Abstract

Long non-coding RNAs (lncRNAs) may play a role in oxidative stress by altering the tumor microenvironment, thereby affecting pancreatic cancer progression. There is currently limited information on oxidative stress-related lncRNAs as novel prognostic markers of pancreatic cancer. Gene expression and clinical data of patients with pancreatic cancer were downloaded from The Cancer Genome Atlas (TCGA-PAAD) and the International Cancer Genome Consortium (ICGC-PACA) database. A weighted gene co-expression network analysis (WGCNA) was constructed to identify genes that were differentially expressed between normal and tumor samples. Based on the TCGA-PAAD cohort, a prediction model was established using lasso regression and Cox regression. The TCGA-PAAD and ICGC-PACA cohorts were used for internal and external validation, respectively. Furthermore, a nomogram based on clinical characteristics was used to predict mortality of patients. Differences in mutational status and tumor-infiltrating immune cells between risk subgroups were also explored and model-based lncRNAs were analyzed for potential immune-related therapeutic drugs. A prediction model for 6-lncRNA was established using lasso regression and Cox regression. Kaplan–Meier survival curves and receiver operating characteristic (ROC) curves indicated that patients with lower risk scores had a better prognosis. Combined with Cox regression analysis of clinical features, risk score was an independent factor predicting overall survival of patients with pancreatic cancer in both the TCGA-PAAD and ICGC-PACA cohorts.
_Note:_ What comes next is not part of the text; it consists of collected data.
import Mathlib
import Summits.Ventures.PercRepro2.V1SeriesClosure

/-! # The graded Hall families G_k and V2_k: series closure, and parallel closure of G_k
(seat mine-b, cell pub-perc-repro2; conjectures/MINE-B.md §20.13)

For a level `k ≥ 2` and a labelled poset `(X, ≤, r, b)`:
* `GDom k r b` — every lower set has non-negative mass for `gw k = [r = 1 ∧ b ≥ k−1] − b·[r = 0 ∧ b ≥ k]`
  (the Hall form of the row (U_k): sources at red level 0 and blue level ≥ k, targets at red level 1 and blue
  level ≥ k−1; `k = 1` is `DownDom` of V1ParallelClosure.lean);
* `VDom k r b` — the same for `vw k = [b = k−1 ∧ r ≥ 1] − b·[r = 0 ∧ b ≥ k]` (targets at blue level exactly
  `k−1`; `k = 2` is the down-form of (V2)).

Series composition (minimum labels): `gDom_ser` — `GDom k ∧ VDom k` on both parts gives `GDom k` on the
product; `vDom_ser` — `VDom k` on both parts gives `VDom k` on the product.  Both by a pointwise
certificate with integer weights (`2k`, `2k − 1`, `k`, `1`) found by an exact Farkas LP and verified for
all labels `≤ 10` in the seat's code (`phiG`, `phiV`, `pointwiseG`, `pointwiseV`).
Parallel composition (sum labels): `gDom_par` — `GDom j` for all `1 ≤ j ≤ k` on both parts gives `GDom k`
on the product, by the pointwise inequality `w ≥ [r_y = 0]·gw (k − b_y) (x) + [r_x = 0]·gw (k − b_x) (y)`. -/

namespace Summit.Ventures.PercRepro2.UHClosure

open Finset

variable {X Y : Type*}


/-- the weight of `G_k` at labels `(a, c)`: `[a = 1 ∧ c ≥ k−1] − c·[a = 0 ∧ c ≥ k]` -/
def gw (k a c : ℕ) : ℤ := (if a = 1 ∧ k - 1 ≤ c then 1 else 0) - (if a = 0 ∧ k ≤ c then (c : ℤ) else 0)
/-- the weight of `V2_k` at labels `(a, c)`: `[c = k−1 ∧ a ≥ 1] − c·[a = 0 ∧ c ≥ k]` -/
def vw (k a c : ℕ) : ℤ := (if c = k - 1 ∧ 1 ≤ a then 1 else 0) - (if a = 0 ∧ k ≤ c then (c : ℤ) else 0)
/-- the weight of `G_k` on the series product at labels `(a,c)`, `(ρ,β)` -/
def wgser (k a c ρ β : ℕ) : ℤ :=
  (if min a ρ = 1 ∧ k - 1 ≤ min c β then 1 else 0) - (if min a ρ = 0 ∧ k ≤ min c β then ((min c β : ℕ) : ℤ) else 0)
/-- `2k` times the multiplier of `G_k` charged by a fibre with labels `(ρ, β)` -/
def lamA (k ρ β : ℕ) : ℤ := if 2 ≤ ρ then (if k ≤ β then 2 * (k : ℤ) else if β + 1 = k then 1 else 0) else if ρ = 1 then (if k ≤ β then 1 else 0) else 0
/-- `2k` times the multiplier of `V2_k` charged by a fibre with labels `(ρ, β)` -/
def lamB (k ρ β : ℕ) : ℤ := if 2 ≤ ρ then 0 else if ρ = 1 then (if k ≤ β then 2 * (k : ℤ) - 1 else if β + 1 = k then 1 else 0) else (if k ≤ β then (k : ℤ) else 0)
/-- `2k` times the certificate weight charged by a fibre `(ρ, β)` to a point `(a, c)` (target `G_k`) -/
def phiG (k ρ β a c : ℕ) : ℤ := lamA k ρ β * gw k a c + lamB k ρ β * vw k a c

/-- `G_k` vanishes at red level ≥ 2 -/
lemma gw_ge2 (k a c : ℕ) (h : 2 ≤ a) : gw k a c = 0 := by unfold gw; simp [show a ≠ 1 by omega, show a ≠ 0 by omega]
/-- `G_k` at red level 1 -/
lemma gw_one (k c : ℕ) : gw k 1 c = if k - 1 ≤ c then 1 else 0 := by unfold gw; simp
/-- `G_k` at red level 0 -/
lemma gw_zero (k c : ℕ) : gw k 0 c = -(if k ≤ c then (c : ℤ) else 0) := by unfold gw; simp
/-- `V2_k` at red level ≥ 1 -/
lemma vw_pos (k a c : ℕ) (h : 1 ≤ a) : vw k a c = if c = k - 1 then 1 else 0 := by unfold vw; simp [h, show a ≠ 0 by omega]
/-- `V2_k` at red level 0 -/
lemma vw_zero (k c : ℕ) : vw k 0 c = -(if k ≤ c then (c : ℤ) else 0) := by unfold vw; simp
/-- the `G` multiplier at red level ≥ 2 -/
lemma lamA_ge2 (k ρ β : ℕ) (h : 2 ≤ ρ) : lamA k ρ β = if k ≤ β then 2 * (k : ℤ) else if β + 1 = k then 1 else 0 := by unfold lamA; simp [h]
/-- the `G` multiplier at red level 1 -/
lemma lamA_one (k β : ℕ) : lamA k 1 β = if k ≤ β then 1 else 0 := by unfold lamA; simp
/-- the `G` multiplier at red level 0 -/
lemma lamA_zero (k β : ℕ) : lamA k 0 β = 0 := by unfold lamA; simp
/-- the `V` multiplier at red level ≥ 2 -/
lemma lamB_ge2 (k ρ β : ℕ) (h : 2 ≤ ρ) : lamB k ρ β = 0 := by unfold lamB; simp [h]
/-- the `V` multiplier at red level 1 -/
lemma lamB_one (k β : ℕ) : lamB k 1 β = if k ≤ β then 2 * (k : ℤ) - 1 else if β + 1 = k then 1 else 0 := by unfold lamB; simp
/-- the `V` multiplier at red level 0 -/
lemma lamB_zero (k β : ℕ) : lamB k 0 β = if k ≤ β then (k : ℤ) else 0 := by unfold lamB; simp

/-- the product weight when both red labels are ≥ 2: zero -/
lemma wgser_gg (k a c ρ β : ℕ) (ha : 2 ≤ a) (hρ : 2 ≤ ρ) : wgser k a c ρ β = 0 := by
  unfold wgser; simp [show ¬ min a ρ = 1 by omega, show ¬ min a ρ = 0 by omega]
Mutation status and immune-related analysis indicated that the high-risk group had a significantly higher gene mutation rate and a higher possibility of immune escape, respectively. Furthermore, the model genes showed a strong correlation with immune-related therapeutic drugs. A pancreatic cancer prediction model based on oxidative stress-related lncRNA was established, which may be used as a biomarker related to the prognosis of pancreatic cancer to evaluate the prognosis of pancreatic cancer patients.